Through Table 3, the photosensitive resin composition according to the embodiment includes a compound having a specific structure as a crosslinking agent, thereby improving flexibility (photothermal resistance is maintained at the same level) than the photosensitive resin composition containing no crosslinking agent of the structure. Can be.

The present invention is not limited to the above embodiments, but may be manufactured in various forms, and a person skilled in the art to which the present invention pertains has another specific form without changing the technical spirit or essential features of the present invention. It will be appreciated that the present invention may be practiced as.

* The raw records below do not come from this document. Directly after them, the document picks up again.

/-- **The displacement part is exponentially negligible, eventually**: for the range bound `Δ > 0` of `θ₀⁻¹` and `0 < c` with `64cΔθM ≤ 1`,
every `τ` and `ε > 0`: eventually in `N`, for all `0 ≤ s ≤ τ(N+1)^{-1/3}`, `∫ e^{2c|D|} dλ_N ≤ e^{ε(N+1)}` — choices: the cut-off `K'`
(tail rate `e^{cΔ(2C−K')} = e4`), the precision `δ = e4/(2Cc)` and threshold `η = δ/(K+1)`, then `N₀` (window length `→ 0`), `4e4 = min ε 1`. [folklore] -/
theorem displacement_moment_eventually (ha : Continuous a) (hθ : Continuous θ₀) (hu : Continuous u₀) (ha0 : ∀ x, 0 < a x)
    (hθ0 : ∀ x, 0 < θ₀ x) {θM U : ℝ} (hθM : ∀ x, θ₀ x ≤ θM) (hUu : ∀ x, ‖u₀ x‖ ≤ U) {Δ : ℝ} (hΔ0 : 0 < Δ)
    (hκΔ : ∀ x y, |(θ₀ x)⁻¹ - (θ₀ y)⁻¹| ≤ Δ) (Φ : (N : ℕ) → TFlow σ N) {c : ℝ} (hc : 0 < c) (hcΔ : 64 * c * Δ * θM ≤ 1) (τ : ℝ) {ε : ℝ}
    (hε : 0 < ε) :
    ∃ N₀ : ℕ, ∀ N : ℕ, N₀ ≤ N → ∀ s : ℝ, 0 ≤ s → s ≤ τ * ((N : ℝ) + 1) ^ (-(1 / 3 : ℝ)) →
      ∫⁻ z, ENNReal.ofReal (Real.exp (2 * c * |∑ i, ((θ₀ ((Φ N).flow s z i).1)⁻¹ - (θ₀ (z i).1)⁻¹) * (‖(z i).2‖ ^ 2 / 2)|))
        ∂(localGibbsLaw σ a u₀ θ₀ N (Φ N)) ≤ ENNReal.ofReal (Real.exp (ε * ((N : ℝ) + 1))) := by
  have hθMpos : 0 < θM := (hθ0 0).trans_le (hθM 0)
  set C : ℝ := 1 + 2 * U ^ 2 + 12 * θM with hC
  have hC12 : 12 * θM ≤ C := by rw [hC]; nlinarith [sq_nonneg U]
  have hC0 : 0 < C := by positivity
  set e4 : ℝ := min ε 1 / 4 with he4
  have he4pos : 0 < e4 := by positivity
  have he4ε : 4 * e4 ≤ ε := by rw [he4]; linarith [min_le_left ε 1]
  have he41 : 4 * e4 ≤ 1 := by rw [he4]; linarith [min_le_right ε 1]
  -- (i) the energy cut-off `K'`: tail rate `e^{cΔ(2C − K')} = e4`
  set K' : ℝ := 2 * C - Real.log e4 / (c * Δ) with hK'def
  have hlog : Real.log e4 / (c * Δ) < 0 := div_neg_of_neg_of_pos (Real.log_neg he4pos (by linarith)) (by positivity)
  have hK'0 : 0 < K' := by rw [hK'def]; linarith [hθMpos]
  have hK' : Real.exp (c * Δ * (2 * C - K')) ≤ e4 := by
    rw [hK'def, show c * Δ * (2 * C - (2 * C - Real.log e4 / (c * Δ))) = Real.log e4 by field_simp; ring, Real.exp_log he4pos]
  -- (ii) the modulus precision `δ` and the displacement threshold `η`
  set δ : ℝ := e4 / (2 * C * c) with hδ
  have hδpos : 0 < δ := by positivity
  have hκc : Continuous fun x => (θ₀ x)⁻¹ := hθ.inv₀ fun x => (hθ0 x).ne'
  obtain ⟨K, hK0, hmod⟩ := KineticWindowGronwallDensityOnlyWindowRenyi.exists_affine_modulus hκc hδpos
  set η : ℝ := δ / (K + 1) with hη
  have hηpos : 0 < η := by positivity
  have hKη : K * η ≤ δ := by
    rw [hη, mul_div_assoc', div_le_iff₀ (by positivity)]
    nlinarith
  have hR1 : C * (c * (δ + K * η)) ≤ e4 := by
    calc C * (c * (δ + K * η)) ≤ C * (c * (2 * δ)) := by gcongr; linarith
      _ = e4 := by rw [hδ]; field_simp
  -- (iii) the window: `(1 + C)cΔK'/(2η) · s ≤ e4` eventually
  have hBpos : 0 < (1 + C) * c * Δ * K' / (2 * η) := by positivity
  have hwin : Tendsto (fun N : ℕ => τ * ((N : ℝ) + 1) ^ (-(1 / 3 : ℝ))) atTop (nhds 0) := by
    simpa using ((tendsto_rpow_neg_atTop (by norm_num : (0 : ℝ) < 1 / 3)).comp
      (tendsto_atTop_add_const_right _ 1 tendsto_natCast_atTop_atTop)).const_mul τ
  obtain ⟨N₀, hN₀⟩ := eventually_atTop.1 (hwin.eventually (Iic_mem_nhds (show (0 : ℝ) < e4 / ((1 + C) * c * Δ * K' / (2 * η)) by positivity)))
  refine ⟨N₀, fun N hN s hs0 hs => ?_⟩
  have hsB : (1 + C) * c * Δ * K' / (2 * η) * s ≤ e4 := by
    have h1 : s ≤ e4 / ((1 + C) * c * Δ * K' / (2 * η)) := hs.trans (hN₀ N hN)
    rwa [le_div_iff₀ hBpos, mul_comm] at h1
  -- the Gaussian constraint `8θM(α + 2β) ≤ 1` and the rate `≤ ε`
  have hp1 : 0 ≤ c * (δ + K * η) := by positivity
  have hp2 : 0 ≤ c * Δ * K' * s / (2 * η) := by positivity
  have e1 : 12 * θM * (c * (δ + K * η)) ≤ C * (c * (δ + K * η)) := mul_le_mul_of_nonneg_right hC12 hp1
  have e2 : 12 * θM * (c * Δ * K' * s / (2 * η)) ≤ (1 + C) * (c * Δ * K' * s / (2 * η)) := mul_le_mul_of_nonneg_right (by linarith) hp2
  have e3 : (1 + C) * (c * Δ * K' * s / (2 * η)) = (1 + C) * c * Δ * K' / (2 * η) * s := by ring
  have hG : 8 * θM * (c * (δ + K * η + Δ * K' * s / (2 * η)) + 2 * (c * Δ)) ≤ 1 := by
    rw [show c * (δ + K * η + Δ * K' * s / (2 * η)) = c * (δ + K * η) + c * Δ * K' * s / (2 * η) by ring]
    nlinarith [hθMpos.le]
  refine (lintegral_exp_displacement_le ha hθ hu ha0 hθ0 hθM hUu hδpos.le hK0 hηpos hΔ0.le hK'0.le hc.le hs0 hmod hκΔ hG N (Φ N)).trans
    (ENNReal.ofReal_le_ofReal (Real.exp_le_exp.2 ?_))
  rw [← hC, mul_comm ε]
  refine mul_le_mul_of_nonneg_left ?_ (by positivity)
  rw [show c * Δ * K' * s / (2 * η) + C * (c * (δ + K * η + Δ * K' * s / (2 * η))) =
    (1 + C) * c * Δ * K' / (2 * η) * s + C * (c * (δ + K * η)) by ring]
  linarith

end Statics

/-! ## §5 Assembly: the registered stub -/

/-- **`stub_energyIncrementOfFrozenTransfer`: the registered statement `EnergyIncrementOfFrozenTransfer` holds**, with `c₀ = θm/(64θM)`
(`θm ≤ θ₀ ≤ θM` the attained temperature range): increment `= T + D` (`energyObservable_sub_eq`), Cauchy–Schwarz (`lintegral_exp_abs_add_le`)
between the hypothesis (frozen transfer at parameter `2c`) and the static displacement bound (`displacement_moment_eventually`). [folklore] -/
theorem stub_energyIncrementOfFrozenTransfer : EnergyIncrementOfFrozenTransfer := by
  intro σ a θ₀ u₀ ha hθ hu ha0 hθ0 Φ
  -- the attained temperature range, a drift bound, the range of `θ₀⁻¹`
  obtain ⟨θm, θM, ⟨xm, hxm⟩, hθm_le, hθM_ge⟩ := KineticWindowGronwallPlusNode.exists_bounds_T3 hθ
  have hθm : 0 < θm := hxm ▸ hθ0 xm
  have hθM : 0 < θM := (hθ0 xm).trans_le (hθM_ge xm)
  obtain ⟨-, U, -, -, hU_le⟩ := KineticWindowGronwallPlusNode.exists_bounds_T3 hu.norm
  have hκΔ : ∀ x y, |(θ₀ x)⁻¹ - (θ₀ y)⁻¹| ≤ θm⁻¹ := by
    intro x y
    have h1 : 0 < (θ₀ x)⁻¹ := inv_pos.2 (hθ0 x)
    have h2 : 0 < (θ₀ y)⁻¹ := inv_pos.2 (hθ0 y)
    have h3 : (θ₀ x)⁻¹ ≤ θm⁻¹ := inv_anti₀ hθm (hθm_le x)
    have h4 : (θ₀ y)⁻¹ ≤ θm⁻¹ := inv_anti₀ hθm (hθm_le y)
    rw [abs_sub_le_iff]
    constructor <;> linarith
  refine ⟨θm / (64 * θM), by positivity, fun c hc hcc₀ hT τ ε hτ hε => ?_⟩
  have hcΔ : 64 * c * θm⁻¹ * θM ≤ 1 := by
    calc 64 * c * θm⁻¹ * θM ≤ 64 * (θm / (64 * θM)) * θm⁻¹ * θM := by gcongr
      _ = 1 := by field_simp
  obtain ⟨N₁, hN₁⟩ := displacement_moment_eventually ha hθ hu ha0 hθ0 hθM_ge hU_le (inv_pos.2 hθm) hκΔ Φ hc hcΔ τ hε
  obtain ⟨N₂, hN₂⟩ := hT τ ε hτ hε
  refine ⟨max N₁ N₂, fun N hN s hs0 hs => ?_⟩
  have hκc : Continuous fun x => (θ₀ x)⁻¹ := hθ.inv₀ fun x => (hθ0 x).ne'
  have hm := measurable_transfer_displacement (Φ N) s hκc
  have key := lintegral_exp_abs_add_le (localGibbsLaw σ a u₀ θ₀ N (Φ N)) hm.1 hm.2 hc.le (hN₂ N ((le_max_right _ _).trans hN) s hs0 hs)
    (hN₁ N ((le_max_left _ _).trans hN) s hs0 hs)
  refine (lintegral_congr fun z => by rw [energyObservable_sub_eq]).trans_le (key.trans_eq ?_)
  congr 2
  ring

end Summit.AtomisticToContinuum.HydrodynamicLimit.Theorems.KineticWindowGronwallEnergyIncrementOfFrozenTransfer

end
import Summits.ResolutionOfSingularities.ResolutionOfSingularities.Theorems.FrobeniusLadderFInjectiveMacaulayficationCIClassRowEqualSupport
import Summits.ResolutionOfSingularities.ResolutionOfSingularities.Theorems.FrobeniusLadderFInjectiveMacaulayficationDiagonalCIPair
import Summits.ResolutionOfSingularities.ResolutionOfSingularities.Theorems.FrobeniusLadderFInjectiveMacaulayficationDiagonalBPCIPrime
import HarnessLib

/-!
# (A5c) ★★★ THE FIRST NON-HYPERSURFACE F-SIDE CENSUS ROW: the diagonal Brieskorn–Pham complete-intersection SURFACE-PAIR bed
# `X = V(x₀²+x₁³+x₂³+x₃⁴+x₄⁵+x₅⁵, x₀²+2x₁³+3x₂³+4x₃⁴+5x₄⁵+6x₅⁵) ⊂ 𝔸⁶` (codimension 2, `char k = p ≥ 7`, `k` ANY field) — POINT FLOOR CURED
# (crux `FInjectiveMacaulayfication` stmt-ResolutionOfSingularities-15315, chain w45a; res-L1-w45a-plan-1 RULING R23.3 (A5) «bed = the diagonal Brieskorn–Pham CI pair
# F₁ = Σ xᵢ^{aᵢ}, F₂ = Σ cᵢxᵢ^{aᵢ}, cᵢ pairwise distinct, p ∤ aᵢ — certified in-Lean»; seat res-L1-w45a-stub-2 g12)

[OURS · L1 W4.5a] Support file (`--supports stmt-ResolutionOfSingularities-15315 --as helper`); def-free; UNCONDITIONAL; no named fact, no sorry; NOT a statement of
any manuscript; replaces the role of NO printed item. Nothing of the crux is proved. AI-written (AI review weaker than expert review).

★★★ `diagonalBPCI_pointFloorCured` — ONE application of the unconditional CI class theorem ✓ `CIClassRowEqualSupport.fHalfRow_CI_of_convenient_equalSupport` to the bed, all
class hypotheses CERTIFIED in the kernel: `(F₁, F₂)` PRIME (✓ `DiagonalBPCIPrime.isPrime_span_pair`, the monic-tower argument); equal supports, convenient, `x̄ᵥ ≠ 0`,
GEOMETRICALLY Khovanskii-non-degenerate along every positive weight, regular off the vertex (✓ `DiagonalCIPair.*`, exponents `2,3,3,4,5,5` and coefficient minors
`j − i` non-zero since `p ≥ 7`). CONCLUSION: for EVERY blowing up `S′ → Spec 𝒪_{X,0}` of the POINT FLOOR there is `𝓚 ≠ ⊥` on `S′`, co-supported over the closed point,
ALL of whose blowings up are FULL (`FullCl p`) at EVERY stalk — the F-half of the crux's fibre clause, for a germ that is NOT a hypersurface (embedding dimension 6,
dimension 4). `k` is any field of characteristic `p ≥ 7`; `K ⊇ k` algebraically closed carries the geometric non-degeneracy.
[cite: IshiiSingularities2018, Thm. 4.4.23] [cite: CuetoPopescupampuStepanov2023, Def. 4.2 (p. 12)] [cite: StacksProject, Tag 080A]
-/

-- single-problem summit: the doubled namespace component is forced
set_option linter.dupNamespace false

noncomputable section

open AlgebraicGeometry CategoryTheory Literature.AlgebraicGeometry.Resolution TopologicalSpace IsLocalRing MvPolynomial

namespace Summit.ResolutionOfSingularities.ResolutionOfSingularities.Theorems.FInjectiveMacaulayfication.DiagonalBPCIRow

open Summit.ResolutionOfSingularities.ResolutionOfSingularities.Theorems.FInjectiveMacaulayfication
open Literature.AlgebraicGeometry.Resolution.BoubakriGreuelMarkwig CINondegenerate SliceableCentre

/-! ## §1 Casts in characteristic `p ≥ 7`; the bed in `Σ`-form -/

/-- `(m : R) ≠ 0` for `0 < m < p` in characteristic `p`. [folklore] -/
theorem natCast_ne_zero_of_lt {R : Type} [AddMonoidWithOne R] (p : ℕ) [CharP R p] (m : ℕ) (hm : 0 < m) (hmp : m < p) : (m : R) ≠ 0 :=
  fun h => Nat.not_dvd_of_pos_of_lt hm hmp ((CharP.cast_eq_zero_iff R p m).mp h)

/-- The exponent vector `(2, 3, 3, 4, 5, 5)`: entries `≥ 2`, `≤ 5`. [plumbing] -/
theorem two_le_a_le (i : Fin 6) : 2 ≤ (![2, 3, 3, 4, 5, 5] : Fin 6 → ℕ) i ∧ (![2, 3, 3, 4, 5, 5] : Fin 6 → ℕ) i ≤ 5 := by
  fin_cases i <;> simp

/-- `F₁ = Σ xᵢ^{aᵢ}` in `Σ`-form. [plumbing] -/
theorem F0_eq_sum (k : Type) [Field k] :
    (X 0 ^ 2 + X 1 ^ 3 + X 2 ^ 3 + X 3 ^ 4 + X 4 ^ 5 + X 5 ^ 5 : MvPolynomial (Fin 6) k) =
      ∑ i : Fin 6, monomial (Finsupp.single i ((![2, 3, 3, 4, 5, 5] : Fin 6 → ℕ) i)) ((fun _ : Fin 6 => (1 : k)) i) := by
  simp only [Fin.sum_univ_six, Matrix.cons_val_zero, Matrix.cons_val_one, Matrix.cons_val, X_pow_eq_monomial]

/-- `F₂ = Σ (i+1)·xᵢ^{aᵢ}` in `Σ`-form. [plumbing] -/
theorem F1_eq_sum (k : Type) [Field k] :
    (X 0 ^ 2 + C 2 * X 1 ^ 3 + C 3 * X 2 ^ 3 + C 4 * X 3 ^ 4 + C 5 * X 4 ^ 5 + C 6 * X 5 ^ 5 : MvPolynomial (Fin 6) k) =
      ∑ i : Fin 6, monomial (Finsupp.single i ((![2, 3, 3, 4, 5, 5] : Fin 6 → ℕ) i)) ((fun i : Fin 6 => (((i : ℕ) + 1 : ℕ) : k)) i) := by
  simp only [Fin.sum_univ_six, Matrix.cons_val_zero, Matrix.cons_val_one, Matrix.cons_val, ← C_mul_X_pow_eq_monomial]
  norm_num

/-! ## §2 ★★★ The row -/

set_option maxHeartbeats 800000 in
-- the interface of the class theorem is large; the certificates are assembled in one term
/-- ★★★ **THE DIAGONAL BRIESKORN–PHAM CI PAIR `(x₀²+x₁³+x₂³+x₃⁴+x₄⁵+x₅⁵, x₀²+2x₁³+3x₂³+4x₃⁴+5x₄⁵+6x₅⁵)`, `char k = p ≥ 7`, `k` ANY FIELD: POINT FLOOR CURED** — the first
F-side census row on a NON-HYPERSURFACE germ. See the module docstring. [OURS · census row over the unconditional CI class theorem; cite: IshiiSingularities2018, Thm. 4.4.23;
CuetoPopescupampuStepanov2023, Def. 4.2; StacksProject, Tag 080A] -/
theorem diagonalBPCI_pointFloorCured (p : ℕ) [Fact p.Prime] (hp : 7 ≤ p) (k : Type) [Field k] [CharP k p] (K : Type) [Field K] [Algebra k K] [IsAlgClosed K]
    (F : Fin 2 → MvPolynomial (Fin 6) k)
    (hF0 : F 0 = X 0 ^ 2 + X 1 ^ 3 + X 2 ^ 3 + X 3 ^ 4 + X 4 ^ 5 + X 5 ^ 5)
    (hF1 : F 1 = X 0 ^ 2 + C 2 * X 1 ^ 3 + C 3 * X 2 ^ 3 + C 4 * X 3 ^ 4 + C 5 * X 4 ^ 5 + C 6 * X 5 ^ 5)
    (v : Spec (.of (MvPolynomial (Fin 6) k ⧸ Ideal.span (Set.range F))))
    (hvm : v.asIdeal = Ideal.span (Set.range fun j : Fin 6 => Ideal.Quotient.mk (Ideal.span (Set.range F)) (X j))) :
    ∀ (S' : Scheme.{0}) (gS : S' ⟶ Spec ((Spec (.of (MvPolynomial (Fin 6) k ⧸ Ideal.span (Set.range F)))).presheaf.stalk v)),
      IsBlowup gS ((affineBlowup.idealSheaf (Ideal.span (Set.range fun j : Fin 6 => Ideal.Quotient.mk (Ideal.span (Set.range F)) (X j)))).comap
        ((Spec (.of (MvPolynomial (Fin 6) k ⧸ Ideal.span (Set.range F)))).fromSpecStalk v)) →
      ∃ 𝓚 : S'.IdealSheafData, 𝓚 ≠ ⊥ ∧
        (∀ s ∈ (𝓚.support : Set S'), gS.base s = closedPoint ((Spec (.of (MvPolynomial (Fin 6) k ⧸ Ideal.span (Set.range F)))).presheaf.stalk v)) ∧
        ∀ (S'' : Scheme.{0}) (π : S'' ⟶ S'), IsBlowup π 𝓚 → ∀ s : S'', FullCl p (S''.presheaf.stalk s) := by
  classical
  haveI : CharP K p := charP_of_injective_algebraMap (algebraMap k K).injective p
  -- casts: `1, …, 6 ≠ 0` in `k` and `K`
  have hk : ∀ m : ℕ, 0 < m → m ≤ 6 → (m : k) ≠ 0 := fun m hm hm6 => natCast_ne_zero_of_lt p m hm (by omega)
  have hK : ∀ m : ℕ, 0 < m → m ≤ 6 → (m : K) ≠ 0 := fun m hm hm6 => natCast_ne_zero_of_lt p m hm (by omega)
  -- the data of the diagonal pair
  set a : Fin 6 → ℕ := ![2, 3, 3, 4, 5, 5] with ha_def
  have ha : ∀ i, a i ≠ 0 := fun i => by have := (two_le_a_le i).1; rw [← ha_def] at this; omega
  have ha2 : ∀ i, 2 ≤ a i := fun i => by have := (two_le_a_le i).1; rwa [← ha_def] at this
  have hak : ∀ i, ((a i : ℕ) : k) ≠ 0 := fun i => hk (a i) (Nat.pos_of_ne_zero (ha i)) (by have := (two_le_a_le i).2; rw [← ha_def] at this; omega)
  have haK : ∀ i, ((a i : ℕ) : K) ≠ 0 := fun i => hK (a i) (Nat.pos_of_ne_zero (ha i)) (by have := (two_le_a_le i).2; rw [← ha_def] at this; omega)
  have hF0' : F 0 = ∑ i : Fin 6, monomial (Finsupp.single i (a i)) ((fun _ : Fin 6 => (1 : k)) i) := by rw [hF0, F0_eq_sum]
  have hF1' : F 1 = ∑ i : Fin 6, monomial (Finsupp.single i (a i)) ((fun i : Fin 6 => (((i : ℕ) + 1 : ℕ) : k)) i) := by rw [hF1, F1_eq_sum]
  have hc : ∀ i : Fin 6, (fun _ : Fin 6 => (1 : k)) i ≠ 0 := fun _ => one_ne_zero
  have hc' : ∀ i : Fin 6, (fun i : Fin 6 => (((i : ℕ) + 1 : ℕ) : k)) i ≠ 0 := fun i => hk _ (Nat.succ_pos _) (by have := i.2; omega)
  have hcK : ∀ i : Fin 6, (fun _ : Fin 6 => (1 : K)) i ≠ 0 := fun _ => one_ne_zero
  have hc'K : ∀ i : Fin 6, (fun i : Fin 6 => (((i : ℕ) + 1 : ℕ) : K)) i ≠ 0 := fun i => hK _ (Nat.succ_pos _) (by have := i.2; omega)
  -- the coefficient minors `c_i c'_j − c_j c'_i = (j+1) − (i+1) ≠ 0` for `i ≠ j` (casts are injective below `p`)
  have hminor : ∀ i j : Fin 6, i ≠ j → (fun _ : Fin 6 => (1 : k)) i * (fun i : Fin 6 => (((i : ℕ) + 1 : ℕ) : k)) j ≠
      (fun _ : Fin 6 => (1 : k)) j * (fun i : Fin 6 => (((i : ℕ) + 1 : ℕ) : k)) i := by
    intro i j hij h
    simp only [one_mul] at h
    have := CharP.natCast_injOn_Iio k p (by have := j.2; simp only [Set.mem_Iio]; omega) (by have := i.2; simp only [Set.mem_Iio]; omega) h
    exact hij (Fin.ext (by omega))
  have hminorK : ∀ i j : Fin 6, i ≠ j → (fun _ : Fin 6 => (1 : K)) i * (fun i : Fin 6 => (((i : ℕ) + 1 : ℕ) : K)) j ≠
      (fun _ : Fin 6 => (1 : K)) j * (fun i : Fin 6 => (((i : ℕ) + 1 : ℕ) : K)) i := by
    intro i j hij h
    simp only [one_mul] at h
    have := CharP.natCast_injOn_Iio K p (by have := j.2; simp only [Set.mem_Iio]; omega) (by have := i.2; simp only [Set.mem_Iio]; omega) h
    exact hij (Fin.ext (by omega))
  -- base change of the pair to `K`
  have hmap0 : map (algebraMap k K) (F 0) = ∑ i : Fin 6, monomial (Finsupp.single i (a i)) ((fun _ : Fin 6 => (1 : K)) i) := by
    rw [hF0', DiagonalCIPair.map_diag]
    simp only [map_one]
  have hmap1 : map (algebraMap k K) (F 1) = ∑ i : Fin 6, monomial (Finsupp.single i (a i)) ((fun i : Fin 6 => (((i : ℕ) + 1 : ℕ) : K)) i) := by
    rw [hF1', DiagonalCIPair.map_diag]
    simp only [map_natCast]
  -- the class hypotheses
  have hprime : (Ideal.span (Set.range F)).IsPrime :=
    DiagonalBPCIPrime.isPrime_span_pair k (by exact_mod_cast hk 3 (by norm_num) (by norm_num)) (by exact_mod_cast hk 4 (by norm_num) (by norm_num)) F hF0 hF1
  have hconv : ∀ j : Fin 6, ∃ N : ℕ, 0 < N ∧ MvPolynomial.coeff (Finsupp.single j N) (F 0) ≠ 0 := by
    rw [hF0']; exact DiagonalCIPair.convenient_diag a ha _ hc
  have hsupp : ∀ l : Fin 2, (F l).support = (F 0).support :=
    Fin.forall_fin_two.mpr ⟨rfl, by rw [hF1', hF0']; exact DiagonalCIPair.support_diag_eq a ha _ _ hc hc'⟩
  have hND : ∀ w : Fin 6 → ℝ, (∀ i, 0 < w i) →
      IsCINondegenerateAlong w (fun l => ((map (algebraMap k K) (F l) : MvPolynomial (Fin 6) K) : MvPowerSeries (Fin 6) K)) :=
    DiagonalCIPair.ciNondegenerate_pair (by norm_num) a ha haK _ _ hcK hc'K hminorK (fun l => map (algebraMap k K) (F l)) hmap0 hmap1
  have hXne : ∀ v : Fin 6, Ideal.Quotient.mk (Ideal.span (Set.range F)) (X v) ≠ 0 := DiagonalCIPair.mk_X_ne_zero_pair a ha2 _ _ F hF0' hF1'
  have hreg : ∀ x : Spec (.of (MvPolynomial (Fin 6) k ⧸ Ideal.span (Set.range F))),
      ¬ Ideal.span (Set.range fun j : Fin 6 => Ideal.Quotient.mk (Ideal.span (Set.range F)) (X j)) ≤ x.asIdeal →
        IsRegularLocalRing (Localization.AtPrime x.asIdeal) :=
    fun x hx => DiagonalCIPair.isRegularLocalRing_off_vertex_pair p a ha hak _ _ hc hminor F hF0' hF1' x.asIdeal hx
  exact CIClassRowEqualSupport.fHalfRow_CI_of_convenient_equalSupport p k K (by norm_num) F hprime 0 hconv hsupp hND hXne hreg v hvm

end Summit.ResolutionOfSingularities.ResolutionOfSingularities.Theorems.FInjectiveMacaulayfication.DiagonalBPCIRow

end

Therefore, it should be understood that the embodiments described above are exemplary in all respects and not restrictive.

Claims (10)

(A) alkali-soluble resins;
(B) photosensitive diazoquinone compound;
(C) a crosslinking agent comprising a triazine core, a urethane linking group and a substituted or unsubstituted C3 to C10 alkoxy group; And
(D) solvent
Photosensitive resin composition comprising a.
The method of claim 1,
The crosslinking agent is a photosensitive resin composition represented by the following formula (1):
[Formula 1]

In Chemical Formula 1,
R ¹ to R ³ are each independently a substituted or unsubstituted C3 to C10 alkoxy group,
R ⁴ to R ⁶ are each independently a hydrogen atom or * -C (= 0) R ⁷ (R ⁷ is a C3 to C10 alkoxy group).
The method of claim 2,
The R ⁴ to R ⁶ are each independently a hydrogen atom photosensitive resin composition.
The method of claim 1,
The compound represented by Formula 1 is 3 to 30 parts by weight based on 100 parts by weight of the alkali-soluble resin photosensitive resin composition.
The method of claim 1,
The alkali-soluble resin is a photosensitive resin composition comprising a polybenzoxazole precursor, a polyimide precursor, a novolak resin or a combination thereof.
The method of claim 1,
The positive photosensitive resin composition further comprises a dissolution regulator.
The method of claim 1,
The photosensitive resin composition,
Per 100 parts by weight of the alkali-soluble resin
5 parts by weight to 50 parts by weight of the photosensitive diazoquinone compound,
1 to 20 parts by weight of the crosslinking agent,
Photosensitive resin composition comprising 100 parts by weight to 500 parts by weight of the solvent.
The method of claim 1,
The photosensitive resin composition further comprises an additive of malonic acid, 3-amino-1,2-propanediol, leveling agent, fluorine-based surfactant, radical polymerization initiator or a combination thereof.
The photosensitive resin film manufactured using the photosensitive resin composition of any one of Claims 1-8.
An electronic device comprising the photosensitive resin film of claim 9.